To do this, we make sure that queue length in the event servers stays as low as possible, so we have Auto Scaling rules setup that respond to the length of the payload queue. If the amount of work to be done on the queue increases, we add more worker instances to process the queue more quickly. When the queue length is low and the workers aren’t heavily using CPU, we scale down to fewer workers to take advantage of the cost benefits of having less computing resources.
Our even worker fleet is made up of on demand and spot instances.
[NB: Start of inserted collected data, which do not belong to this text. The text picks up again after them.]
/-! ### §3 Under crux E's binders: UTD's inclusion + `E_𝟙` ⟹ E (indeed the equality) off `L(𝟙) = 0` -/

/-- **Crux E's EQUALITY form off `L(𝟙) = 0`, from the Kolyvagin inclusion and the value-at-𝟙 residual.** Hypotheses,
both DISPLAYED (no route file of UTD is imported, no new definition): `hKo` = the signature of route UTD's crux
`AdditiveSplitIMCInclusionAtThree` (stmt-BirchSwinnertonDyer-20395) verbatim — every frame `L` lies in
`Ch_Λ(X_(∅,0))·R₀⟦T⟧`; `hE1` = the value-at-𝟙 residual `E_𝟙` of crux E (the conclusion shape of
`WildSplitEisensteinInclusionAtThreeValueAtOne.valueAtOne_of_wildSplitEisensteinInclusionAtThree`) verbatim. Conclusion:
at every instance of crux E's binders and torsion guard with, in addition, `L(𝟙) ≠ 0` (`PowerSeries.constantCoeff L ≠ 0`),
the EQUALITY `Ch_Λ(X_(∅,0))·R₀⟦T⟧ = (L)`. Nothing is asserted about `hKo` or `hE1`; BSD is not proved by this.
[cite: Washington1997, §7.1 and §13.2] [cite: GreenbergVatsal2000, p. 4 (after Thm. (1.2))] -/
theorem imcEqualityOffZero_of_kolyvaginInclusion_of_valueAtOne
    (hKo : ∀ (W : WeierstrassCurve ℚ) [W.IsElliptic] [W.IsGloballyMinimal] (N : ℕ) [NeZero N] (K : Type) [Field K] [NumberField K] (Dt : Literature.NumberTheory.EllipticCurves.ModularForms.ModularParametrizationData W N), Summit.BirchSwinnertonDyer.Rank1Residual.Additive.ClassO6 W 3 → W.HasSurjectiveModNGaloisRep 3 → W.analyticRank = 1 → W.conductorNorm ℤ = N → Literature.NumberTheory.EllipticCurves.IsImaginaryQuadratic K → Literature.NumberTheory.EllipticCurves.SatisfiesHeegnerHypothesis N K → ∀ (κ : Literature.NumberTheory.EllipticCurves.ZpExtension K 3), κ.IsAnticyclotomic → ∀ (γ : Field.absoluteGaloisGroup K) [Fact (κ.IsTopGenerator γ)] (𝔭 : IsDedekindDomain.HeightOneSpectrum (NumberField.RingOfIntegers K)), ((3 : ℕ) : NumberField.RingOfIntegers K) ∈ 𝔭.asIdeal → 𝔭.asIdeal.ramificationIdx (NumberField.RingOfIntegers ℚ) = 1 → 𝔭.asIdeal.inertiaDeg (NumberField.RingOfIntegers ℚ) = 1 → ∀ (𝔭' : IsDedekindDomain.HeightOneSpectrum (NumberField.RingOfIntegers K)), ((3 : ℕ) : NumberField.RingOfIntegers K) ∈ 𝔭'.asIdeal → 𝔭' ≠ 𝔭 → ∀ (ι' : PadicAlgCl 3 ≃+* ℂ), Summit.BirchSwinnertonDyer.BirchSwinnertonDyer.Theorems.SchneiderFree.BranchInducesPrime 3 ι' 𝔭 → ∀ (ΩK : ℂ) (Ωp : ℂ_[3]) (L : Literature.NumberTheory.EllipticCurves.UnrSeries 3), ΩK ≠ 0 → Ωp ≠ 0 → Literature.NumberTheory.EllipticCurves.IsBDPLFunction ι' 𝔭 κ γ Dt.f ΩK Ωp L → Ideal.span {L} ≤ (Summit.BirchSwinnertonDyer.Rank1Residual.X11b.AcSelmer.XAc.charIdeal (W.baseChange K) 3 κ 𝔭' ∅ γ).map (PowerSeries.map (Summit.BirchSwinnertonDyer.Rank1Residual.X11b.Halves.toUnr 3)))
    (hE1 : ∀ (W : WeierstrassCurve ℚ) [W.IsElliptic] [W.IsGloballyMinimal] (N : ℕ) [NeZero N] (K : Type) [Field K] [NumberField K] (Dt : Literature.NumberTheory.EllipticCurves.ModularForms.ModularParametrizationData W N), Summit.BirchSwinnertonDyer.Rank1Residual.Additive.ClassO6 W 3 → W.HasSurjectiveModNGaloisRep 3 → W.analyticRank = 1 → W.conductorNorm ℤ = N → Literature.NumberTheory.EllipticCurves.IsImaginaryQuadratic K → Literature.NumberTheory.EllipticCurves.SatisfiesHeegnerHypothesis N K → ∀ (κ : Literature.NumberTheory.EllipticCurves.ZpExtension K 3), κ.IsAnticyclotomic → ∀ (γ : Field.absoluteGaloisGroup K) [Fact (κ.IsTopGenerator γ)] (𝔭 : IsDedekindDomain.HeightOneSpectrum (NumberField.RingOfIntegers K)), ((3 : ℕ) : NumberField.RingOfIntegers K) ∈ 𝔭.asIdeal → 𝔭.asIdeal.ramificationIdx (NumberField.RingOfIntegers ℚ) = 1 → 𝔭.asIdeal.inertiaDeg (NumberField.RingOfIntegers ℚ) = 1 → ∀ (𝔭' : IsDedekindDomain.HeightOneSpectrum (NumberField.RingOfIntegers K)), ((3 : ℕ) : NumberField.RingOfIntegers K) ∈ 𝔭'.asIdeal → 𝔭' ≠ 𝔭 → ∀ (ι' : PadicAlgCl 3 ≃+* ℂ), Summit.BirchSwinnertonDyer.BirchSwinnertonDyer.Theorems.SchneiderFree.BranchInducesPrime 3 ι' 𝔭 → ∀ (ΩK : ℂ) (Ωp : ℂ_[3]) (L : Literature.NumberTheory.EllipticCurves.UnrSeries 3), ΩK ≠ 0 → Ωp ≠ 0 → Literature.NumberTheory.EllipticCurves.IsBDPLFunction ι' 𝔭 κ γ Dt.f ΩK Ωp L → Module.IsTorsion (Literature.NumberTheory.EllipticCurves.IwasawaAlgebra 3) (Summit.BirchSwinnertonDyer.Rank1Residual.X11b.AcSelmer.XAc (W.baseChange K) 3 κ 𝔭' ∅ γ) → ∀ (f : Literature.NumberTheory.EllipticCurves.IwasawaAlgebra 3), Summit.BirchSwinnertonDyer.Rank1Residual.X11b.AcSelmer.XAc.charIdeal (W.baseChange K) 3 κ 𝔭' ∅ γ = Ideal.span {f} → ‖((PowerSeries.constantCoeff f : ℤ_[3]) : ℚ_[3])‖ ≤ ‖((PowerSeries.constantCoeff L : Literature.NumberTheory.EllipticCurves.unrIntegers 3) : ℂ_[3])‖) :
    ∀ (W : WeierstrassCurve ℚ) [W.IsElliptic] [W.IsGloballyMinimal] (N : ℕ) [NeZero N] (K : Type) [Field K] [NumberField K] (Dt : Literature.NumberTheory.EllipticCurves.ModularForms.ModularParametrizationData W N), Summit.BirchSwinnertonDyer.Rank1Residual.Additive.ClassO6 W 3 → W.HasSurjectiveModNGaloisRep 3 → W.analyticRank = 1 → W.conductorNorm ℤ = N → Literature.NumberTheory.EllipticCurves.IsImaginaryQuadratic K → Literature.NumberTheory.EllipticCurves.SatisfiesHeegnerHypothesis N K → ∀ (κ : Literature.NumberTheory.EllipticCurves.ZpExtension K 3), κ.IsAnticyclotomic → ∀ (γ : Field.absoluteGaloisGroup K) [Fact (κ.IsTopGenerator γ)] (𝔭 : IsDedekindDomain.HeightOneSpectrum (NumberField.RingOfIntegers K)), ((3 : ℕ) : NumberField.RingOfIntegers K) ∈ 𝔭.asIdeal → 𝔭.asIdeal.ramificationIdx (NumberField.RingOfIntegers ℚ) = 1 → 𝔭.asIdeal.inertiaDeg (NumberField.RingOfIntegers ℚ) = 1 → ∀ (𝔭' : IsDedekindDomain.HeightOneSpectrum (NumberField.RingOfIntegers K)), ((3 : ℕ) : NumberField.RingOfIntegers K) ∈ 𝔭'.asIdeal → 𝔭' ≠ 𝔭 → ∀ (ι' : PadicAlgCl 3 ≃+* ℂ), Summit.BirchSwinnertonDyer.BirchSwinnertonDyer.Theorems.SchneiderFree.BranchInducesPrime 3 ι' 𝔭 → ∀ (ΩK : ℂ) (Ωp : ℂ_[3]) (L : Literature.NumberTheory.EllipticCurves.UnrSeries 3), ΩK ≠ 0 → Ωp ≠ 0 → Literature.NumberTheory.EllipticCurves.IsBDPLFunction ι' 𝔭 κ γ Dt.f ΩK Ωp L → Module.IsTorsion (Literature.NumberTheory.EllipticCurves.IwasawaAlgebra 3) (Summit.BirchSwinnertonDyer.Rank1Residual.X11b.AcSelmer.XAc (W.baseChange K) 3 κ 𝔭' ∅ γ) → PowerSeries.constantCoeff L ≠ 0 → (Summit.BirchSwinnertonDyer.Rank1Residual.X11b.AcSelmer.XAc.charIdeal (W.baseChange K) 3 κ 𝔭' ∅ γ).map (PowerSeries.map (Summit.BirchSwinnertonDyer.Rank1Residual.X11b.Halves.toUnr 3)) = Ideal.span {L} := by
  intro W _ _ N _ K _ _ Dt hO6 hsurj hr1 hN hK hH κ hκ γ _ 𝔭 h𝔭 he hf 𝔭' h𝔭' hne ι' hι ΩK Ωp L hΩK hΩp hL htor hL0
  exact charIdeal_map_eq_span_of_kolyvagin_of_valueAtOne 3 (W.baseChange K) κ 𝔭' ∅ γ
    (hKo W N K Dt hO6 hsurj hr1 hN hK hH κ hκ γ 𝔭 h𝔭 he hf 𝔭' h𝔭' hne ι' hι ΩK Ωp L hΩK hΩp hL)
    (hE1 W N K Dt hO6 hsurj hr1 hN hK hH κ hκ γ 𝔭 h𝔭 he hf 𝔭' h𝔭' hne ι' hι ΩK Ωp L hΩK hΩp hL htor) hL0

/-- **Crux E off `L(𝟙) = 0`, from the Kolyvagin inclusion and the value-at-𝟙 residual** — crux E's signature
VERBATIM with the single extra antecedent `PowerSeries.constantCoeff L ≠ 0` inserted before its conclusion, from the
displayed `hKo` (UTD 20395's signature) and `hE1` (`E_𝟙`). With `…ValueAtOne` §2 («E ⟹ E_𝟙»): modulo UTD 20395,
E and `E_𝟙` coincide on every frame with `L(𝟙) ≠ 0`. Nothing is asserted about `hKo` or `hE1`; this does NOT prove E
(frames with `L(𝟙) = 0` are outside) and BSD is not proved by this.
[cite: Washington1997, §7.1 and §13.2] [cite: JetchevSkinnerWan2017, §7.4.1 (arXiv:1512.06894 p. 30)] -/
theorem cruxOffZero_of_kolyvaginInclusion_of_valueAtOne
    (hKo : ∀ (W : WeierstrassCurve ℚ) [W.IsElliptic] [W.IsGloballyMinimal] (N : ℕ) [NeZero N] (K : Type) [Field K] [NumberField K] (Dt : Literature.NumberTheory.EllipticCurves.ModularForms.ModularParametrizationData W N), Summit.BirchSwinnertonDyer.Rank1Residual.Additive.ClassO6 W 3 → W.HasSurjectiveModNGaloisRep 3 → W.analyticRank = 1 → W.conductorNorm ℤ = N → Literature.NumberTheory.EllipticCurves.IsImaginaryQuadratic K → Literature.NumberTheory.EllipticCurves.SatisfiesHeegnerHypothesis N K → ∀ (κ : Literature.NumberTheory.EllipticCurves.ZpExtension K 3), κ.IsAnticyclotomic → ∀ (γ : Field.absoluteGaloisGroup K) [Fact (κ.IsTopGenerator γ)] (𝔭 : IsDedekindDomain.HeightOneSpectrum (NumberField.RingOfIntegers K)), ((3 : ℕ) : NumberField.RingOfIntegers K) ∈ 𝔭.asIdeal → 𝔭.asIdeal.ramificationIdx (NumberField.RingOfIntegers ℚ) = 1 → 𝔭.asIdeal.inertiaDeg (NumberField.RingOfIntegers ℚ) = 1 → ∀ (𝔭' : IsDedekindDomain.HeightOneSpectrum (NumberField.RingOfIntegers K)), ((3 : ℕ) : NumberField.RingOfIntegers K) ∈ 𝔭'.asIdeal → 𝔭' ≠ 𝔭 → ∀ (ι' : PadicAlgCl 3 ≃+* ℂ), Summit.BirchSwinnertonDyer.BirchSwinnertonDyer.Theorems.SchneiderFree.BranchInducesPrime 3 ι' 𝔭 → ∀ (ΩK : ℂ) (Ωp : ℂ_[3]) (L : Literature.NumberTheory.EllipticCurves.UnrSeries 3), ΩK ≠ 0 → Ωp ≠ 0 → Literature.NumberTheory.EllipticCurves.IsBDPLFunction ι' 𝔭 κ γ Dt.f ΩK Ωp L → Ideal.span {L} ≤ (Summit.BirchSwinnertonDyer.Rank1Residual.X11b.AcSelmer.XAc.charIdeal (W.baseChange K) 3 κ 𝔭' ∅ γ).map (PowerSeries.map (Summit.BirchSwinnertonDyer.Rank1Residual.X11b.Halves.toUnr 3)))
    (hE1 : ∀ (W : WeierstrassCurve ℚ) [W.IsElliptic] [W.IsGloballyMinimal] (N : ℕ) [NeZero N] (K : Type) [Field K] [NumberField K] (Dt : Literature.NumberTheory.EllipticCurves.ModularForms.ModularParametrizationData W N), Summit.BirchSwinnertonDyer.Rank1Residual.Additive.ClassO6 W 3 → W.HasSurjectiveModNGaloisRep 3 → W.analyticRank = 1 → W.conductorNorm ℤ = N → Literature.NumberTheory.EllipticCurves.IsImaginaryQuadratic K → Literature.NumberTheory.EllipticCurves.SatisfiesHeegnerHypothesis N K → ∀ (κ : Literature.NumberTheory.EllipticCurves.ZpExtension K 3), κ.IsAnticyclotomic → ∀ (γ : Field.absoluteGaloisGroup K) [Fact (κ.IsTopGenerator γ)] (𝔭 : IsDedekindDomain.HeightOneSpectrum (NumberField.RingOfIntegers K)), ((3 : ℕ) : NumberField.RingOfIntegers K) ∈ 𝔭.asIdeal → 𝔭.asIdeal.ramificationIdx (NumberField.RingOfIntegers ℚ) = 1 → 𝔭.asIdeal.inertiaDeg (NumberField.RingOfIntegers ℚ) = 1 → ∀ (𝔭' : IsDedekindDomain.HeightOneSpectrum (NumberField.RingOfIntegers K)), ((3 : ℕ) : NumberField.RingOfIntegers K) ∈ 𝔭'.asIdeal → 𝔭' ≠ 𝔭 → ∀ (ι' : PadicAlgCl 3 ≃+* ℂ), Summit.BirchSwinnertonDyer.BirchSwinnertonDyer.Theorems.SchneiderFree.BranchInducesPrime 3 ι' 𝔭 → ∀ (ΩK : ℂ) (Ωp : ℂ_[3]) (L : Literature.NumberTheory.EllipticCurves.UnrSeries 3), ΩK ≠ 0 → Ωp ≠ 0 → Literature.NumberTheory.EllipticCurves.IsBDPLFunction ι' 𝔭 κ γ Dt.f ΩK Ωp L → Module.IsTorsion (Literature.NumberTheory.EllipticCurves.IwasawaAlgebra 3) (Summit.BirchSwinnertonDyer.Rank1Residual.X11b.AcSelmer.XAc (W.baseChange K) 3 κ 𝔭' ∅ γ) → ∀ (f : Literature.NumberTheory.EllipticCurves.IwasawaAlgebra 3), Summit.BirchSwinnertonDyer.Rank1Residual.X11b.AcSelmer.XAc.charIdeal (W.baseChange K) 3 κ 𝔭' ∅ γ = Ideal.span {f} → ‖((PowerSeries.constantCoeff f : ℤ_[3]) : ℚ_[3])‖ ≤ ‖((PowerSeries.constantCoeff L : Literature.NumberTheory.EllipticCurves.unrIntegers 3) : ℂ_[3])‖) :
    ∀ (W : WeierstrassCurve ℚ) [W.IsElliptic] [W.IsGloballyMinimal] (N : ℕ) [NeZero N] (K : Type) [Field K] [NumberField K] (Dt : Literature.NumberTheory.EllipticCurves.ModularForms.ModularParametrizationData W N), Summit.BirchSwinnertonDyer.Rank1Residual.Additive.ClassO6 W 3 → W.HasSurjectiveModNGaloisRep 3 → W.analyticRank = 1 → W.conductorNorm ℤ = N → Literature.NumberTheory.EllipticCurves.IsImaginaryQuadratic K → Literature.NumberTheory.EllipticCurves.SatisfiesHeegnerHypothesis N K → ∀ (κ : Literature.NumberTheory.EllipticCurves.ZpExtension K 3), κ.IsAnticyclotomic → ∀ (γ : Field.absoluteGaloisGroup K) [Fact (κ.IsTopGenerator γ)] (𝔭 : IsDedekindDomain.HeightOneSpectrum (NumberField.RingOfIntegers K)), ((3 : ℕ) : NumberField.RingOfIntegers K) ∈ 𝔭.asIdeal → 𝔭.asIdeal.ramificationIdx (NumberField.RingOfIntegers ℚ) = 1 → 𝔭.asIdeal.inertiaDeg (NumberField.RingOfIntegers ℚ) = 1 → ∀ (𝔭' : IsDedekindDomain.HeightOneSpectrum (NumberField.RingOfIntegers K)), ((3 : ℕ) : NumberField.RingOfIntegers K) ∈ 𝔭'.asIdeal → 𝔭' ≠ 𝔭 → ∀ (ι' : PadicAlgCl 3 ≃+* ℂ), Summit.BirchSwinnertonDyer.BirchSwinnertonDyer.Theorems.SchneiderFree.BranchInducesPrime 3 ι' 𝔭 → ∀ (ΩK : ℂ) (Ωp : ℂ_[3]) (L : Literature.NumberTheory.EllipticCurves.UnrSeries 3), ΩK ≠ 0 → Ωp ≠ 0 → Literature.NumberTheory.EllipticCurves.IsBDPLFunction ι' 𝔭 κ γ Dt.f ΩK Ωp L → Module.IsTorsion (Literature.NumberTheory.EllipticCurves.IwasawaAlgebra 3) (Summit.BirchSwinnertonDyer.Rank1Residual.X11b.AcSelmer.XAc (W.baseChange K) 3 κ 𝔭' ∅ γ) → PowerSeries.constantCoeff L ≠ 0 → (Summit.BirchSwinnertonDyer.Rank1Residual.X11b.AcSelmer.XAc.charIdeal (W.baseChange K) 3 κ 𝔭' ∅ γ).map (PowerSeries.map (Summit.BirchSwinnertonDyer.Rank1Residual.X11b.Halves.toUnr 3)) ≤ Ideal.span {L} := by
  intro W _ _ N _ K _ _ Dt hO6 hsurj hr1 hN hK hH κ hκ γ _ 𝔭 h𝔭 he hf 𝔭' h𝔭' hne ι' hι ΩK Ωp L hΩK hΩp hL htor hL0
  exact (imcEqualityOffZero_of_kolyvaginInclusion_of_valueAtOne hKo hE1 W N K Dt hO6 hsurj hr1 hN hK hH κ hκ γ 𝔭
    h𝔭 he hf 𝔭' h𝔭' hne ι' hι ΩK Ωp L hΩK hΩp hL htor hL0).le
Spot instances are excess computing capacity that is available in a bidding marketplace. The pricing for spot instances is based on supply and demand so when there is less excess capacity, the spot price increases, and vice versa. If your bid price is more than the current spot price, you get access to the instances you bid on. The major advantage here is that they’re much cheaper, in general, that on demand instances. If you’re looking to use spot instances, it’s important to know that they can disappear at any time, so your use case needs to be able to tolerate this with protection against disappearing instances.
On demand instances are generally more expensive, but you know you will have them when you need them.
We’ve architected our event worker fleet to be made up of both spot and on demand instances, so we can take advantage of the low cost of spot instances without negative drawbacks.
We’ve biased our Auto Scaling rules towards the usage of spot instances when they’re available for their lower cost. They are our first Auto Scaling group and we try to scale them up aggressively, and scale down slowly. Our second Auto Scaling group is made up of on demand instances which we scale up conservatively and scale down aggressively because of their higher cost. When possible we prefer that spot instances pick up the slack after we scale down on demand instances.
There are times when our bid price is below the spot price and so we can’t get spot instances, or we’re experiencing a particularly large spike which requires both spot and on-demand instances to handle.
This spot and on demand approach has proven to be very effective for us and so it’s useful to consider if spot instances may be able to help you meet your technical challenges too at a lower cost.
Auto Scaling might be helpful to your company for achieving high levels of availability and resource optimization. To get started, AWS offers great developer resources and documentation to help you decide if Auto Scaling can work for you. Keep in mind that thoughtful configuration and careful implementation is essential if you decide to use Auto Scaling for your infrastructure.